**The data:**
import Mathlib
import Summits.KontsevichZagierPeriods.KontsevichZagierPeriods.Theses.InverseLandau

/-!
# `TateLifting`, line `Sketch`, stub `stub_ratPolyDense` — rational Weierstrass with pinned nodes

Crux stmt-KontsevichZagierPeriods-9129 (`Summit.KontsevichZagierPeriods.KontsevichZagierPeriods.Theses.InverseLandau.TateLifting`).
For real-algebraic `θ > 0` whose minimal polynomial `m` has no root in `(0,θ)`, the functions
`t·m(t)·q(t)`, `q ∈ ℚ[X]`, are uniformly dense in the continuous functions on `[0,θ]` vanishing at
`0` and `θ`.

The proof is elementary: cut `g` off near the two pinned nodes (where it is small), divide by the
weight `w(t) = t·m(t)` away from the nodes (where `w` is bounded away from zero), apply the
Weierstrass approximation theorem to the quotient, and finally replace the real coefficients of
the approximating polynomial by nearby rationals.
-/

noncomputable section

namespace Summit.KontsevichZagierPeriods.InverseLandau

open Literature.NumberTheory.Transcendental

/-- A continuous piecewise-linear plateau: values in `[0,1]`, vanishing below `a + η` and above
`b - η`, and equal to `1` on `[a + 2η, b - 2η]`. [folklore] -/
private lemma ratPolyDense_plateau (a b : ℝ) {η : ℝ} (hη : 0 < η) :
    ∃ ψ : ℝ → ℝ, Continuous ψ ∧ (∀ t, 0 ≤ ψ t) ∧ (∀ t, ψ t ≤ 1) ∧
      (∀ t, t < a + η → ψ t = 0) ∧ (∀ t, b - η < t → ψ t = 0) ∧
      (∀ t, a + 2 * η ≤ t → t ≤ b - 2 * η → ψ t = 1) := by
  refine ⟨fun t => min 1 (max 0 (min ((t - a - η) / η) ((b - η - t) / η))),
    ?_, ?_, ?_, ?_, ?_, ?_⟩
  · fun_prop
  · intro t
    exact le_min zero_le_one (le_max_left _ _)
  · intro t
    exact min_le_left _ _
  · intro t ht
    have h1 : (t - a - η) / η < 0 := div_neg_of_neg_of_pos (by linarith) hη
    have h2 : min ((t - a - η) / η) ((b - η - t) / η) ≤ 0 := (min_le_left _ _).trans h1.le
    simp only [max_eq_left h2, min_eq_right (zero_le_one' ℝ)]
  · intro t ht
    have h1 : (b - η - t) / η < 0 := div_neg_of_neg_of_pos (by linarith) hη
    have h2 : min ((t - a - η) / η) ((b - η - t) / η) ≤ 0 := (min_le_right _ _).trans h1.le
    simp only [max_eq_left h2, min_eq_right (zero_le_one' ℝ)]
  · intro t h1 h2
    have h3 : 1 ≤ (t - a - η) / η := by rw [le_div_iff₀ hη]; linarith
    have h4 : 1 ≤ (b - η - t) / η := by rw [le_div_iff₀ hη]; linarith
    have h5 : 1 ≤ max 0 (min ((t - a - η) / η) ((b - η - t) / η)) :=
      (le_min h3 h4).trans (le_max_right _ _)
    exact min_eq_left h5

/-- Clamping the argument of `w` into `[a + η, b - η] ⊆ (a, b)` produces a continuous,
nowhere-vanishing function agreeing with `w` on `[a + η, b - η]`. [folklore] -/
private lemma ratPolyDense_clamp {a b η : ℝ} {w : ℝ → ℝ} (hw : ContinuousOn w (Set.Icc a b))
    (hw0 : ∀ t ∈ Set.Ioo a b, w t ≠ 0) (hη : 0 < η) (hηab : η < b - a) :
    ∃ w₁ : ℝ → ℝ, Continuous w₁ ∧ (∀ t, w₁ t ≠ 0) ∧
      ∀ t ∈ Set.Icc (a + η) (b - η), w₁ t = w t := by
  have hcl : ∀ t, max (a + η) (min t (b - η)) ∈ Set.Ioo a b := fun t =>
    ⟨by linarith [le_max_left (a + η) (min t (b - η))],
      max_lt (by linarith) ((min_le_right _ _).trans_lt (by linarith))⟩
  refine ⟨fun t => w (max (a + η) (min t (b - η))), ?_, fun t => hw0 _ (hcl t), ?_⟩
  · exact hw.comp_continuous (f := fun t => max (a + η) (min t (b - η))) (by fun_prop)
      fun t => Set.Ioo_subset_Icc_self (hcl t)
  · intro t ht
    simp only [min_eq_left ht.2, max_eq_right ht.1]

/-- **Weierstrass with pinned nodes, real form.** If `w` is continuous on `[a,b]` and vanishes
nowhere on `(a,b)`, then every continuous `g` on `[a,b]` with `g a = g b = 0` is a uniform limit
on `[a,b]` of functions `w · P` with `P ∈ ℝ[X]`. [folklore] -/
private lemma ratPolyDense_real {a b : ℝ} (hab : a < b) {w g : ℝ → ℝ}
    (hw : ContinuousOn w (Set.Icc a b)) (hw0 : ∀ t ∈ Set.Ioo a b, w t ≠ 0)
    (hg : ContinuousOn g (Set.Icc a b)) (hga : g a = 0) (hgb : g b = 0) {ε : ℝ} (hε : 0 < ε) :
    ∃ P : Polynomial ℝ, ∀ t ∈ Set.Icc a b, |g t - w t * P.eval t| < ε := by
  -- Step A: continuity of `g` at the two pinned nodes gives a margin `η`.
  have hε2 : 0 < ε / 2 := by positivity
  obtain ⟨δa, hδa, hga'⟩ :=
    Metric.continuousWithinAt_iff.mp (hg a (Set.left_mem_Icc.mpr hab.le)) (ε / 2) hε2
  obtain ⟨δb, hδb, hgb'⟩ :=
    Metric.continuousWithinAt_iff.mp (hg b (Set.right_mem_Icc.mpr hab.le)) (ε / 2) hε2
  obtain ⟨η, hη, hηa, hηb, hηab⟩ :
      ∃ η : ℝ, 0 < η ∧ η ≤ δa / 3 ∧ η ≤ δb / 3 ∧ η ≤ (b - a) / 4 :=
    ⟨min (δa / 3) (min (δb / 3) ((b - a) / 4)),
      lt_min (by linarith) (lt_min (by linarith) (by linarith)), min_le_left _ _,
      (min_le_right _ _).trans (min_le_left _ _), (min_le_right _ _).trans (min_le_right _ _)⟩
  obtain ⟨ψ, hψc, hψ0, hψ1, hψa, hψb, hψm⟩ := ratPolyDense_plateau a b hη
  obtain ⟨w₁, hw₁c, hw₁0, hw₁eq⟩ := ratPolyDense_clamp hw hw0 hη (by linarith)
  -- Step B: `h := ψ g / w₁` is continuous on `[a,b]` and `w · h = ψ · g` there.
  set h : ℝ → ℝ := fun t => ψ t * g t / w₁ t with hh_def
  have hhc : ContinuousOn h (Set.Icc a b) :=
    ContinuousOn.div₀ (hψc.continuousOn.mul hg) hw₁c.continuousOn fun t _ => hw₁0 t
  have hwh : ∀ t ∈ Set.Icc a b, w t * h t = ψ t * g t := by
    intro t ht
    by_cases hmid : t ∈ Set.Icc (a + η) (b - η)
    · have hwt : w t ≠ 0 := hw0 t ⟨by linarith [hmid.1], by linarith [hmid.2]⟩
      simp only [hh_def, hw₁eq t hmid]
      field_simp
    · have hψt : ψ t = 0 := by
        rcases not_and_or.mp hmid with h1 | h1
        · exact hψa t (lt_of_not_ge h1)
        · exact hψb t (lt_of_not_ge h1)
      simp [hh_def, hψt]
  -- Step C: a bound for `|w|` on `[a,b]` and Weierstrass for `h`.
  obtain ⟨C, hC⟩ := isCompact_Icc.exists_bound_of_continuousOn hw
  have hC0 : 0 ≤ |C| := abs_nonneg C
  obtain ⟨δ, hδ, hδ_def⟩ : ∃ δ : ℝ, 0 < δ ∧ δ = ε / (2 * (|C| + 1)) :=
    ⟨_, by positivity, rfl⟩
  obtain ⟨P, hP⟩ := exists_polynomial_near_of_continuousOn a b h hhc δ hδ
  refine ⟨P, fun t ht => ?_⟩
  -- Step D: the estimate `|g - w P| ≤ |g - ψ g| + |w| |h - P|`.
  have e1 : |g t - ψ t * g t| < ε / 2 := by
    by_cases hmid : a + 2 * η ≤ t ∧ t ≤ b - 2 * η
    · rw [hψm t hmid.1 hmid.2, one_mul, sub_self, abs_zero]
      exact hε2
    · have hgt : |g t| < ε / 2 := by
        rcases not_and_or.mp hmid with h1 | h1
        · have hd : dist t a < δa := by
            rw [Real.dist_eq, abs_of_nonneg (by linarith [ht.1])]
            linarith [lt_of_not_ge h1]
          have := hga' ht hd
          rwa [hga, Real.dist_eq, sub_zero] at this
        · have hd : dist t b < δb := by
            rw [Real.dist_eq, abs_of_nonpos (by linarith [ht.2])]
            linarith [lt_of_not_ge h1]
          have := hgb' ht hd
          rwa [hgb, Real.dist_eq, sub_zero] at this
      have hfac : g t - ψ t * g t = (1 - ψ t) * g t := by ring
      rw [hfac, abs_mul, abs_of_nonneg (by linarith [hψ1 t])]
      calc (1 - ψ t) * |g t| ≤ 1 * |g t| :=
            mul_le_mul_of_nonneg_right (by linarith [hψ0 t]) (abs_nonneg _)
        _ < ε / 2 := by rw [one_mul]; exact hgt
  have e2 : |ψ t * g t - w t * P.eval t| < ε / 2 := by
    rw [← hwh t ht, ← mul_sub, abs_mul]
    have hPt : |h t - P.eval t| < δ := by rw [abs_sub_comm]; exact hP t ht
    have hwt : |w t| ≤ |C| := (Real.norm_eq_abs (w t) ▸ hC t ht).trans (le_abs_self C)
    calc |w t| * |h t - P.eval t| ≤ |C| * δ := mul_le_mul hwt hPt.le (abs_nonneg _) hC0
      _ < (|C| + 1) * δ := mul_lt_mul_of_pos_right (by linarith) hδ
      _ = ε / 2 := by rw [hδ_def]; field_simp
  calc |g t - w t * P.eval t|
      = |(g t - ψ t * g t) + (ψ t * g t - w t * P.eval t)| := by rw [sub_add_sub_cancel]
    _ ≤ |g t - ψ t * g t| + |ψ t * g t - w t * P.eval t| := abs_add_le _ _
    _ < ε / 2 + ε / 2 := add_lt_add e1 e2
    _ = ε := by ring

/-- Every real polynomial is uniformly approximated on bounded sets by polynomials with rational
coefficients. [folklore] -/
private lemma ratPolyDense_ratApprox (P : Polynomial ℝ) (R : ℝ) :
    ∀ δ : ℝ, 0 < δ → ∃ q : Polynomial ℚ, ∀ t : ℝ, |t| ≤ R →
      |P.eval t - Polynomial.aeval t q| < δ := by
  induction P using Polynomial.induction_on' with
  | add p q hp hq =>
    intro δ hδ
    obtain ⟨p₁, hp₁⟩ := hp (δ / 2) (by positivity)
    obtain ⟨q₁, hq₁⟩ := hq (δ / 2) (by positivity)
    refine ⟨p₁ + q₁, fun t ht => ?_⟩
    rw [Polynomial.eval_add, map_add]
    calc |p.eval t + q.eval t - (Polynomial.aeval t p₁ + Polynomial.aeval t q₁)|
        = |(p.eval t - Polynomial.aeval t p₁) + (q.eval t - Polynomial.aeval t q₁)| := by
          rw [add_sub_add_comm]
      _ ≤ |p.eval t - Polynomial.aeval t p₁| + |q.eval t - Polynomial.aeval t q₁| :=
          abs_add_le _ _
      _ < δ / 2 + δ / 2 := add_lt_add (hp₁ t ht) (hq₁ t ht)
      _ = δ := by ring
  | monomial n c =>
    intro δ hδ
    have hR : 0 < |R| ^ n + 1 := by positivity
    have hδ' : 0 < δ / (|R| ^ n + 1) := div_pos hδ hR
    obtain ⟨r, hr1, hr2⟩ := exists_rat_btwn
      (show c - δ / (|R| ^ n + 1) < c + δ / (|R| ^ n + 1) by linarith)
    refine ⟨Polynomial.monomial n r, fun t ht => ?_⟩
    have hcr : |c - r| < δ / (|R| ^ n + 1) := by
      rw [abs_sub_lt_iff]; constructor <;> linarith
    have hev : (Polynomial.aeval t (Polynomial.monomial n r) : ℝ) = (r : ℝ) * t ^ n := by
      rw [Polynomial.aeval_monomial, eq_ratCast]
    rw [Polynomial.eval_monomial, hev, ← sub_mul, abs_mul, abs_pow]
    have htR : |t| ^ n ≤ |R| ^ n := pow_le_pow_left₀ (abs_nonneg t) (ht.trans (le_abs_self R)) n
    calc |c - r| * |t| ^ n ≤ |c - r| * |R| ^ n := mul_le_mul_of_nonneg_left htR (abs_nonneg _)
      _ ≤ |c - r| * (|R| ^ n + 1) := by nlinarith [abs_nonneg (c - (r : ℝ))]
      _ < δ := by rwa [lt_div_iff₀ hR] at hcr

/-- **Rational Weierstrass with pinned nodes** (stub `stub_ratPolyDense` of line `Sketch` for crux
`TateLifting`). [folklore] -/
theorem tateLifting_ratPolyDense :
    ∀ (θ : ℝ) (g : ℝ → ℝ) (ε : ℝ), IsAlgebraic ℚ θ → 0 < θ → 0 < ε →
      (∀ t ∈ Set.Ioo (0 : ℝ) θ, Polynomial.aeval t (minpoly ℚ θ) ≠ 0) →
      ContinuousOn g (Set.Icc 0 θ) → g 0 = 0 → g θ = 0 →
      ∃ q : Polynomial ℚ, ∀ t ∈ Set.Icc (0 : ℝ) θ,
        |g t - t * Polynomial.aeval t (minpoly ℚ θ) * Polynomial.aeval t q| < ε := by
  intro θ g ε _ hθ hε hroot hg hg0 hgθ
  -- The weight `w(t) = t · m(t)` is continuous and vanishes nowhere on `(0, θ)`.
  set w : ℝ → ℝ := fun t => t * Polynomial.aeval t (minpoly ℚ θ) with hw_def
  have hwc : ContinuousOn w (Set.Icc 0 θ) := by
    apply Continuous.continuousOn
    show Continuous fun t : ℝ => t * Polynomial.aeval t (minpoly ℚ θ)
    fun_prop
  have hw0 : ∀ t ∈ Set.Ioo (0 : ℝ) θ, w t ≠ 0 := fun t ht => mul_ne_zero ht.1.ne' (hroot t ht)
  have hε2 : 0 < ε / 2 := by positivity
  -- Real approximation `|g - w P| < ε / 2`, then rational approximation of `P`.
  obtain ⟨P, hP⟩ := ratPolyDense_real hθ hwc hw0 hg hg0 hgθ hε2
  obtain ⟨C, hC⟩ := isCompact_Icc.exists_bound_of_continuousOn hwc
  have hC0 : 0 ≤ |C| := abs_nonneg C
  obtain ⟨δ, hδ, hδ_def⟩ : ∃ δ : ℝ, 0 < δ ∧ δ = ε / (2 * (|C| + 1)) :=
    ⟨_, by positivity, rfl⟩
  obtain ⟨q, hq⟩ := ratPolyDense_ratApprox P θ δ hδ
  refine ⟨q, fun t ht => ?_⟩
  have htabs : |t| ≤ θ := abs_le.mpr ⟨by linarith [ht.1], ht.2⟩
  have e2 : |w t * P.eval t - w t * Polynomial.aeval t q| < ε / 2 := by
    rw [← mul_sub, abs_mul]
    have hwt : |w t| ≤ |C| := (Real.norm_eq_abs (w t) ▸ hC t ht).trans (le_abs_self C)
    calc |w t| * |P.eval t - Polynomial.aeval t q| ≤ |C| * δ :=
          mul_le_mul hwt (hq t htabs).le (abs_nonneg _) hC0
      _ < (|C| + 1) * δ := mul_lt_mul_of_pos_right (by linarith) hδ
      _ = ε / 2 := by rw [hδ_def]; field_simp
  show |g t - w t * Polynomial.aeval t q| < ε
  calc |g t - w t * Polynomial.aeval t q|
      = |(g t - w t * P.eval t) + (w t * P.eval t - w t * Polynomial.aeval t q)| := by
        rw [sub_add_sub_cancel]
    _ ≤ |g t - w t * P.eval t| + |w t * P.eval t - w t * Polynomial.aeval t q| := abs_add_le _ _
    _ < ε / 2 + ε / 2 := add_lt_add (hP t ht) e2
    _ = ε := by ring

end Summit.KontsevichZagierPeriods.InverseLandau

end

**Problem to solve:** From the listing above, return the lines starting at the one with "(hw : ContinuousOn w (Set.Icc a b)) (hw0" and ending at the one with "by_cases hmid : t", both kept, exactly as they appear and nothing more.

**Response area:**
    (hw : ContinuousOn w (Set.Icc a b)) (hw0 : ∀ t ∈ Set.Ioo a b, w t ≠ 0)
    (hg : ContinuousOn g (Set.Icc a b)) (hga : g a = 0) (hgb : g b = 0) {ε : ℝ} (hε : 0 < ε) :
    ∃ P : Polynomial ℝ, ∀ t ∈ Set.Icc a b, |g t - w t * P.eval t| < ε := by
  -- Step A: continuity of `g` at the two pinned nodes gives a margin `η`.
  have hε2 : 0 < ε / 2 := by positivity
  obtain ⟨δa, hδa, hga'⟩ :=
    Metric.continuousWithinAt_iff.mp (hg a (Set.left_mem_Icc.mpr hab.le)) (ε / 2) hε2
  obtain ⟨δb, hδb, hgb'⟩ :=
    Metric.continuousWithinAt_iff.mp (hg b (Set.right_mem_Icc.mpr hab.le)) (ε / 2) hε2
  obtain ⟨η, hη, hηa, hηb, hηab⟩ :
      ∃ η : ℝ, 0 < η ∧ η ≤ δa / 3 ∧ η ≤ δb / 3 ∧ η ≤ (b - a) / 4 :=
    ⟨min (δa / 3) (min (δb / 3) ((b - a) / 4)),
      lt_min (by linarith) (lt_min (by linarith) (by linarith)), min_le_left _ _,
      (min_le_right _ _).trans (min_le_left _ _), (min_le_right _ _).trans (min_le_right _ _)⟩
  obtain ⟨ψ, hψc, hψ0, hψ1, hψa, hψb, hψm⟩ := ratPolyDense_plateau a b hη
  obtain ⟨w₁, hw₁c, hw₁0, hw₁eq⟩ := ratPolyDense_clamp hw hw0 hη (by linarith)
  -- Step B: `h := ψ g / w₁` is continuous on `[a,b]` and `w · h = ψ · g` there.
  set h : ℝ → ℝ := fun t => ψ t * g t / w₁ t with hh_def
  have hhc : ContinuousOn h (Set.Icc a b) :=
    ContinuousOn.div₀ (hψc.continuousOn.mul hg) hw₁c.continuousOn fun t _ => hw₁0 t
  have hwh : ∀ t ∈ Set.Icc a b, w t * h t = ψ t * g t := by
    intro t ht
    by_cases hmid : t ∈ Set.Icc (a + η) (b - η)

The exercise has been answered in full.